Постепенно я стал приверженцем чтения между строк. Однако никогда нельзя быть уверенным, что ты «прочитал» правильно, и я опасаюсь, что просто сочиняю собственные истории. Так, иногда скажут мимоходом: «Ты сочиняешь». А я брошу в ответ: «Надеюсь, что нет!». С тем же успехом я мог бы ответить: «Надеюсь, так и есть, но…» В любом случае, я недоверчив. То, что я читаю, приводит меня в негодование, и я вынужден сосредоточиться на том, что не сказано, вырезано, осталось за кадром.
(4)
«Безумие» Катрин. Мы наблюдаем его снаружи. Мы смотрим на поверхность. А как же иначе, если она сама, когда ей удается взять свое безумие под контроль, пользуется им как защитой, бронёй. Ритм таких вспышек у людей определяется сознанием иного рода. До нас долетают лишь искры от предполагаемого огня – выжженного участка на нашем внутреннем чертеже, плотно заполненном.
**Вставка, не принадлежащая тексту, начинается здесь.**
/-- ★★★ **THE TOWER-CENTRAL CLAUSE BETWEEN TWO FLAT FIBRE CONFIGURATIONS ON PRINT's BONDS.**  Under (N)(B)(S) and the letter budget: two holonomy-flat configurations with trivial straight
transporters on the bonds of `lamBondsSeq Ω k` are related `U^u = U₀` by a gauge transformation whose tower restrictions `toMS u j` are EQUAL and CENTRAL (indeed `= 1`) at the two tower
sites of every print bond — the uniqueness clause of dag-n12-c's ✓p767125 `VariationalThm1EUSepTop7MGB … (lamDatum F) …` read at two flat minimisers.
[cite: Balaban1984PropagatorsII, (2.3) p.224; Balaban1985Variational, Thm 1 p.279, (3)–(4) p.278; Balaban1988Convergent, (2.2) p.255, (2.10)–(2.12) p.256; Balaban1989LargeFieldII, (1.25) p.362] -/
theorem exists_towerCentral_gauge_of_flat_segments_lamBondsSeq (hk1 : 1 ≤ k) (hk : k ≤ P.m + P.K)
    (hnest : ∀ j, 1 ≤ j → j < k → Ω (j + 1) ⊆ Ω j) (hBU : ∀ j, 1 ≤ j → j ≤ k → IsBlockUnion j (Ω j))
    (hsep : ∀ j, 1 ≤ j → j + 1 ≤ k → ∀ (x z : Site P 0) (μ : Fin P.d), (z = x.shift μ ∨ x = z.shift μ) → z ∈ Ω (j + 1) →
      ∀ y : Site P 0, blockIter (j + 1) y = blockIter (j + 1) x → y ∈ Ω j)
    (hfit : (P.d + 3) * P.L ^ k ≤ P.sitesPerDir 0) (U U₀ : GaugeField P 0 G)
    (hflat : ∀ (x : Site P 0) (w : List (Letter P.d)), (∀ ν, netDisp w ν = 0) → holAt U (walk x w) = 1)
    (hseg : ∀ j, j ≤ k → ∀ c ∈ lamBondsSeq Ω k j, holAt U (walk (embIter j c.src) (List.replicate (P.L ^ j) (c.dir, true))) = 1)
    (hflat₀ : ∀ (x : Site P 0) (w : List (Letter P.d)), (∀ ν, netDisp w ν = 0) → holAt U₀ (walk x w) = 1)
    (hseg₀ : ∀ j, j ≤ k → ∀ c ∈ lamBondsSeq Ω k j, holAt U₀ (walk (embIter j c.src) (List.replicate (P.L ^ j) (c.dir, true))) = 1) :
    ∃ u : GaugeTransf P 0 G, (∀ j, j ≤ k → ∀ b ∈ lamBondsSeq Ω k j,
        toMS u j b.src = toMS u j b.tgt ∧ ∀ g : G, toMS u j b.src * g = g * toMS u j b.src) ∧ GaugeField.gaugeAct u U = U₀ := by
  obtain ⟨u₁, hu₁, hU⟩ := exists_gauge_eq_one_on_towers_of_flat_segments_lamBondsSeq hk1 hk hnest hBU hsep hfit U hflat hseg
  obtain ⟨u₀, hu₀, hU₀⟩ := exists_gauge_eq_one_on_towers_of_flat_segments_lamBondsSeq hk1 hk hnest hBU hsep hfit U₀ hflat₀ hseg₀
  refine ⟨fun x => u₀ x * (u₁ x)⁻¹, fun j hj b hb => ?_, ?_⟩
  · obtain ⟨h1s, h1t⟩ := hu₁ j hj b hb
    obtain ⟨h0s, h0t⟩ := hu₀ j hj b hb
    show u₀ (embIter j b.src) * (u₁ (embIter j b.src))⁻¹ = u₀ (embIter j b.tgt) * (u₁ (embIter j b.tgt))⁻¹ ∧
      ∀ g : G, u₀ (embIter j b.src) * (u₁ (embIter j b.src))⁻¹ * g = g * (u₀ (embIter j b.src) * (u₁ (embIter j b.src))⁻¹)
    rw [h1s, h1t, h0s, h0t]
    exact ⟨rfl, fun g => by simp⟩
  · rw [← hU, gaugeAct_gaugeAct, ← hU₀]
    congr 1
    funext x
    show u₀ x * (u₁ x)⁻¹ * u₁ x = u₀ x
    rw [inv_mul_cancel_right]

end Rigidity

end Summit.QuantumFields.YangMills.BalabanUVNodes.N12FlatDatumRigidityNestedLam
import Literature.Analysis.FluidPDE.AxisymmetricNoSwirlWeightedEnstrophy
import Literature.Analysis.FluidPDE.LadyzhenskayaWeightedEstimate
import Literature.Analysis.FluidPDE.KNSSThm52Integrand
import HarnessLib

/-!
# Proof of `axisymmetricNoSwirl_weightedEnstrophy_le`: Ladyzhenskaya's bound `∫ |ω(t)|² r⁻² ≤ ‖ω₀‖²_{Ḣ¹}`

Analysis/FluidPDE proof file (all results proved, no definitions): the discharge
`axisymmetricNoSwirl_weightedEnstrophy_le_holds` of the named fact
`Literature.Analysis.FluidPDE.axisymmetricNoSwirl_weightedEnstrophy_le`
(`AxisymmetricNoSwirlWeightedEnstrophy.lean`; Lemarié-Rieusset 2016, proof of Thm. 10.4,
(10.27) with `f = 0`, p. 288: for a regular Navier–Stokes solution which is axisymmetric without
swirl, `∫ |ω(t)|² r⁻² dx ≤ ‖ω₀‖²_{Ḣ¹}`), in Tao's smooth class `IsTaoSolutionOn`
(`TaoClassGlue.lean`).

The analytic heart is the tree's `ladyzhenskaya_weighted_estimate`
(`LadyzhenskayaWeightedEstimate.lean`): for a classical solution on `[0, T] × EuclideanSpace ℝ (Fin 3)`, axisymmetric
without swirl at all times, with `curl u(t) = f(t) · J` (`f = ω_θ/r`, the smooth Hadamard quotient
of `AxisymNoSwirlVorticity.lean`), one has `∫ f(t)² ≤ ∫ f(0)²` provided `|f|`, `‖Df‖`, `|u|` are
bounded on the slab and `∫ f(t)²` is bounded — the weighted enstrophy identity against the weights
`α_ε(r) χ_R / r²` with `ε → 0`, `R → ∞` (the book's (10.25)–(10.26) in the smooth case). This file
supplies those bounds in Tao's class and the two end-point identifications:

* `exists_forall_norm_le_of_sobolev_bounds` — the Sobolev imbedding `W^{2,2}(EuclideanSpace ℝ (Fin 3)) ⊂ C_B` for time
  families with values in any finite-dimensional space
  (`FunctionSpaces.exists_enorm_le_sobolev_two_two_dim_three`), whence in Tao's class
  (`u ∈ L^∞_t H^k_x` for all `k`) global bounds for `D²u`, `D³u`
  (`IsTaoSolutionOn.exists_bound_fderiv_fderiv(_fderiv)`), for `f` and `Df`
  (`IsTaoSolutionOn.exists_bound_hadamardQuotFst`, `…_fderiv_hadamardQuotFst`: sup bounds of the
  Hadamard quotient, `HadamardQuotient.lean`, through `‖Dⁿ curl u‖ ≤ ‖curlCLM‖ ‖Dⁿ⁺¹u‖`), and the
  integrability of `f(t)²` with `∫ f(t)² ≤ 3‖curlCLM‖² sup_t ‖D²u(t)‖²_{L²}`
  (`IsTaoSolutionOn.integrable_hadamardQuotFst_sq`, from the pointwise Hardy-type bound
  `f² ≤ |∇ ⊗ ω|²_F`, `sq_le_frobeniusNormSq_fderiv_of_eq_smul_rotGen`, the book's
  `|∇ ⊗ ω|² = |∂ᵣω_θ|² + |∂_zω_θ|² + ω_θ²/r²`, p. 286);
* `IsTaoSolutionOn.integral_hadamardQuotFst_sq_le` — `∫ f(t)² ≤ ∫ f(0)²` in Tao's class;
* `axisymmetricNoSwirl_weightedEnstrophy_le_holds` — off the (null) axis `|ω|² r⁻² = f²`, so the
  weighted enstrophy `∫_{r≠0} |ω(t)|² r⁻²` is `≤ ∫ f(t)² ≤ ∫ f(0)² ≤ ∫ |∇ ⊗ ω₀|²_F`.

## Mathlib / tree search

Tree: `ladyzhenskaya_weighted_estimate`, `AxisymWeights`, `AxisymVorticityAlgebra`,
`AxisymNoSwirlVorticity` (`curl_eq_hadamardQuotFst_smul_rotGen`), `HadamardQuotient`
(`norm_hadamardQuotFst_le`, `norm_fderiv_hadamardQuotFst_le`), `KNSSThm52Integrand`
(`norm_iteratedFDeriv_curl_le`), `TaoClassGlue` (`IsTaoSolutionOn`, `exists_bound_velocity`),
`TaoLocalisationProofs` (`eLpNorm_two_le_rpow_of_lintegral_sq_le`), `EnstrophyGronwall`
(`frobeniusNormSq_le_three_mul`). `lean search 'norm_le_of_hasBoundedSobolev|exists_bound_fderiv_fderiv'`:
no sup bound for derivatives of Tao-class solutions in the tree (only for `u` itself,
`linfty_bound_of_hasBoundedSobolevNormsOn_holds`). Mathlib: `norm_iteratedFDeriv_fderiv`,
`iteratedFDeriv_two_apply`, `ContinuousLinearMap.norm_iteratedFDeriv_comp_left`,
`ofReal_integral_eq_lintegral_ofReal`, `setLIntegral_congr_fun`.

## References

* P. G. Lemarié-Rieusset, *The Navier–Stokes Problem in the 21st Century*, CRC Press 2016,
  Thm. 10.4 (held copy p. 285), proof pp. 286–288: (10.25)–(10.27). [LemarieRieusset2016]
* O. A. Ladyzhenskaya, Zap. Naučn. Sem. LOMI 7 (1968), 155–177; M. R. Ukhovskii,
  V. I. Yudovich, J. Appl. Math. Mech. 32 (1968), 52–69; S. Leonardi, J. Málek, J. Nečas,
  M. Pokorný, Z. Anal. Anwendungen 18 (1999), 639–649.
* R. A. Adams, J. J. F. Fournier, *Sobolev Spaces*, 2nd ed. (2003), Thm. 4.12 Part I Case A.
  [AdamsFournier2003]
-/

noncomputable section

open MeasureTheory Set Function Filter Topology Metric
open scoped RealInnerProductSpace NNReal ENNReal ContDiff

namespace Literature.Analysis.FluidPDE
Кадр из фильма Роберта Крамера «Ружья»
(5)
I shore up my fragments against these ruins.
I shore up these fragments against my ruins.
Эзра Паунд написал эту строку (или третий её вариант) в «Пизанских песнях». В конце Второй мировой войны Паунд смотрел из своей камеры на руины настоящего, «эти руины», знаменующие конец всего, что ушло. И зачем тогда смотреть?
А может, он написал «мои руины». Его руины: обломки его иллюзий, его разрушенного идеализма, возможно, даже фрагменты его собственного воображения, тронутого нетерпением, излишними мыслями о «художниках». Он в Пизе, в союзническом лагере для военнопленных, виновный в том, что выбрал не тех героев («героев», только вслушайтесь!) и перешел на плохую сторону.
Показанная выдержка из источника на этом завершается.